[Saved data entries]
::::
/-- the fixed-point exponent is `≤ c_T (N + log H)^{11}`. -/
theorem fix_exponent_le {T N X LgL Lg2 : ℝ} (hT : 0 ≤ T) (hX1 : 1 ≤ X) (hN0 : 0 ≤ N) (hNX : N ≤ X)
    (hLgL0 : 0 ≤ LgL) (hLgL : LgL ≤ 2 * X) (hLg20 : 0 ≤ Lg2) (hLg2 : Lg2 ≤ 3 * X) :
    N * ((211 * N * (2 * LgL + 4 * N ^ 2 + 2 * T + 12) * (N ^ 2 * (1 + LgL) + 6 * T + 6) *
        (33 / 10 * N ^ 2 * (N ^ 2 + 1) + 1) + 1) + Lg2) ≤
      (1688 * (20 + 2 * T) * (6 * T + 9) + 4) * X ^ 11 := by
  have hX0 : 0 ≤ X := by linarith
  have hX2 : X ≤ X ^ 2 := by nlinarith
  have hX21 : 1 ≤ X ^ 2 := by nlinarith
  have hN2 : N ^ 2 ≤ X ^ 2 := pow_le_pow_left₀ hN0 hNX 2
  have hX3 : (1 : ℝ) ≤ X ^ 3 := one_le_pow₀ hX1
  have hX4 : (1 : ℝ) ≤ X ^ 4 := one_le_pow₀ hX1
  have hX10 : (1 : ℝ) ≤ X ^ 10 := one_le_pow₀ hX1
  have hXX10 : X ≤ X ^ 10 := by
    calc X = X ^ 1 := (pow_one X).symm
      _ ≤ X ^ 10 := pow_le_pow_right₀ hX1 (by norm_num)
  -- a ≤ (20 + 2T) X²
  have ha : 2 * LgL + 4 * N ^ 2 + 2 * T + 12 ≤ (20 + 2 * T) * X ^ 2 := by
    have : 2 * T ≤ 2 * T * X ^ 2 := by nlinarith
    nlinarith
  have ha0 : 0 ≤ 2 * LgL + 4 * N ^ 2 + 2 * T + 12 := by positivity
  -- b ≤ (6T + 9) X³
  have hb : N ^ 2 * (1 + LgL) + 6 * T + 6 ≤ (6 * T + 9) * X ^ 3 := by
    have h1 : N ^ 2 * (1 + LgL) ≤ X ^ 2 * (3 * X) :=
      mul_le_mul hN2 (by linarith) (by linarith) (by positivity)
    have h2 : 6 * T + 6 ≤ (6 * T + 6) * X ^ 3 := by nlinarith
    nlinarith
  have hb0 : 0 ≤ N ^ 2 * (1 + LgL) + 6 * T + 6 := by positivity
  -- e ≤ 8 X⁴
  have he : 33 / 10 * N ^ 2 * (N ^ 2 + 1) + 1 ≤ 8 * X ^ 4 := by
    have h1 : N ^ 2 * (N ^ 2 + 1) ≤ X ^ 2 * (X ^ 2 + X ^ 2) :=
      mul_le_mul hN2 (by linarith) (by positivity) (by positivity)
    nlinarith
  have he0 : 0 ≤ 33 / 10 * N ^ 2 * (N ^ 2 + 1) + 1 := by positivity
  have hmain : 211 * N * (2 * LgL + 4 * N ^ 2 + 2 * T + 12) * (N ^ 2 * (1 + LgL) + 6 * T + 6) *
      (33 / 10 * N ^ 2 * (N ^ 2 + 1) + 1) ≤
      211 * X * ((20 + 2 * T) * X ^ 2) * ((6 * T + 9) * X ^ 3) * (8 * X ^ 4) := by
    refine mul_le_mul (mul_le_mul (mul_le_mul (mul_le_mul_of_nonneg_left hNX (by norm_num)) ha ha0
      (by positivity)) hb hb0 (by positivity)) he he0 (by positivity)
  have hK0 : 0 ≤ 1688 * (20 + 2 * T) * (6 * T + 9) := by positivity
  have e1 : 211 * X * ((20 + 2 * T) * X ^ 2) * ((6 * T + 9) * X ^ 3) * (8 * X ^ 4) =
      1688 * (20 + 2 * T) * (6 * T + 9) * X ^ 10 := by ring
  rw [e1] at hmain
  have hbr : 211 * N * (2 * LgL + 4 * N ^ 2 + 2 * T + 12) * (N ^ 2 * (1 + LgL) + 6 * T + 6) *
        (33 / 10 * N ^ 2 * (N ^ 2 + 1) + 1) + 1 + Lg2 ≤
      (1688 * (20 + 2 * T) * (6 * T + 9) + 4) * X ^ 10 := by
    nlinarith
  have hbr0 : 0 ≤ 211 * N * (2 * LgL + 4 * N ^ 2 + 2 * T + 12) * (N ^ 2 * (1 + LgL) + 6 * T + 6) *
        (33 / 10 * N ^ 2 * (N ^ 2 + 1) + 1) + 1 + Lg2 := by positivity
  calc N * ((211 * N * (2 * LgL + 4 * N ^ 2 + 2 * T + 12) * (N ^ 2 * (1 + LgL) + 6 * T + 6) *
        (33 / 10 * N ^ 2 * (N ^ 2 + 1) + 1) + 1) + Lg2)
      = N * (211 * N * (2 * LgL + 4 * N ^ 2 + 2 * T + 12) * (N ^ 2 * (1 + LgL) + 6 * T + 6) *
        (33 / 10 * N ^ 2 * (N ^ 2 + 1) + 1) + 1 + Lg2) := by ring
    _ ≤ X * ((1688 * (20 + 2 * T) * (6 * T + 9) + 4) * X ^ 10) := mul_le_mul hNX hbr hbr0 hX0
    _ = (1688 * (20 + 2 * T) * (6 * T + 9) + 4) * X ^ 11 := by ring

/-- **Instance FIX.** A fixed point `t` of `exp` has finite transcendence type (`τ = 11`), mod NW96 Thm 1. -/
theorem finiteTranscendenceType_fixpoint (hNW : NesterenkoWaldschmidt1996_thm_1) {t : ℂ}
    (ht : cexp t = t) : FiniteTranscendenceType t := by
  set T : ℝ := ‖t‖ with hT
  have hT0 : 0 ≤ T := norm_nonneg t
  refine ⟨1688 * (20 + 2 * T) * (6 * T + 9) + 4, 11, by positivity,
    fun S N H hS hN hdeg hH hcoef => ?_⟩
  have hlen := sum_abs_coeff_le hdeg hcoef
  have hL3 : 3 ≤ (N + 1) * H := by nlinarith
  have h := fix_measure hNW ht S hS hN hdeg hlen hL3
  refine le_trans (Real.exp_le_exp.mpr ?_) h
  rw [neg_le_neg_iff]
  have hN1 : (1 : ℝ) ≤ N := by exact_mod_cast hN
  have hN0 : (0 : ℝ) < N := by linarith
  have hH16 : (16 : ℝ) ≤ H := by exact_mod_cast hH
  have hH0 : (0 : ℝ) < H := by linarith
  have hlogH0 : 0 ≤ Real.log H := Real.log_nonneg (by linarith)
  set X : ℝ := (N : ℝ) + Real.log H with hX
  have hX1 : 1 ≤ X := by linarith
  have hNX : (N : ℝ) ≤ X := by linarith
  have hl2 : Real.log 2 ≤ 1 := by linarith [Real.log_two_lt_d9]
  have hlogN : Real.log N ≤ N := log_le_self_of_pos hN0
  have hlogN1 : Real.log ((N : ℝ) + 1) ≤ N := by
    have := Real.log_le_sub_one_of_pos (by linarith : (0 : ℝ) < N + 1); linarith
  have hL0 : (0 : ℝ) < ((N : ℝ) + 1) * H := by positivity
  have hlogL : Real.log (((N : ℝ) + 1) * H) ≤ X := by
    rw [Real.log_mul (by linarith) hH0.ne']; linarith
  have hlog2pos : 0 < Real.log 2 := Real.log_pos (by norm_num)
  have hlogN0 : 0 ≤ Real.log N := Real.log_nonneg hN1
  have hlogL0 : 0 ≤ Real.log (((N : ℝ) + 1) * H) := Real.log_nonneg (by nlinarith)
  have e1 : Real.log ((2 : ℝ) ^ N * (((N : ℝ) + 1) * H)) = N * Real.log 2 +
      Real.log (((N : ℝ) + 1) * H) := by
    rw [Real.log_mul (by positivity) hL0.ne', Real.log_pow]
  have e2 : Real.log (2 * (N : ℝ) * (((N : ℝ) + 1) * H)) = Real.log 2 + Real.log N +
      Real.log (((N : ℝ) + 1) * H) := by
    rw [Real.log_mul (by positivity) hL0.ne', Real.log_mul (by norm_num) hN0.ne']
  have hLgL : Real.log ((2 : ℝ) ^ N * (((N : ℝ) + 1) * H)) ≤ 2 * X := by
    rw [e1]; have := mul_le_mul_of_nonneg_left hl2 hN0.le; linarith
  have hLgL0 : 0 ≤ Real.log ((2 : ℝ) ^ N * (((N : ℝ) + 1) * H)) := by
    rw [e1]; positivity
  have hLg2 : Real.log (2 * (N : ℝ) * (((N : ℝ) + 1) * H)) ≤ 3 * X := by rw [e2]; linarith
  have hLg20 : 0 ≤ Real.log (2 * (N : ℝ) * (((N : ℝ) + 1) * H)) := by
    rw [e2]; positivity
  have hmain := fix_exponent_le hT0 hX1 hN0.le hNX hLgL0 hLgL hLg20 hLg2
  unfold fphi
  push_cast
  linarith [hmain]

end Fix

end Summit.Schanuel.Schanuel.Theorems.RootDecomp1KRadical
::::
▶ [Exercise instructions] The line containing "have hX2 : X ≤ X ^ 2 := by nlinarith" marks the end: copy exactly every line from the top of the data above down to it, that line included.

▶ [Task output]
/-- the fixed-point exponent is `≤ c_T (N + log H)^{11}`. -/
theorem fix_exponent_le {T N X LgL Lg2 : ℝ} (hT : 0 ≤ T) (hX1 : 1 ≤ X) (hN0 : 0 ≤ N) (hNX : N ≤ X)
    (hLgL0 : 0 ≤ LgL) (hLgL : LgL ≤ 2 * X) (hLg20 : 0 ≤ Lg2) (hLg2 : Lg2 ≤ 3 * X) :
    N * ((211 * N * (2 * LgL + 4 * N ^ 2 + 2 * T + 12) * (N ^ 2 * (1 + LgL) + 6 * T + 6) *
        (33 / 10 * N ^ 2 * (N ^ 2 + 1) + 1) + 1) + Lg2) ≤
      (1688 * (20 + 2 * T) * (6 * T + 9) + 4) * X ^ 11 := by
  have hX0 : 0 ≤ X := by linarith
  have hX2 : X ≤ X ^ 2 := by nlinarith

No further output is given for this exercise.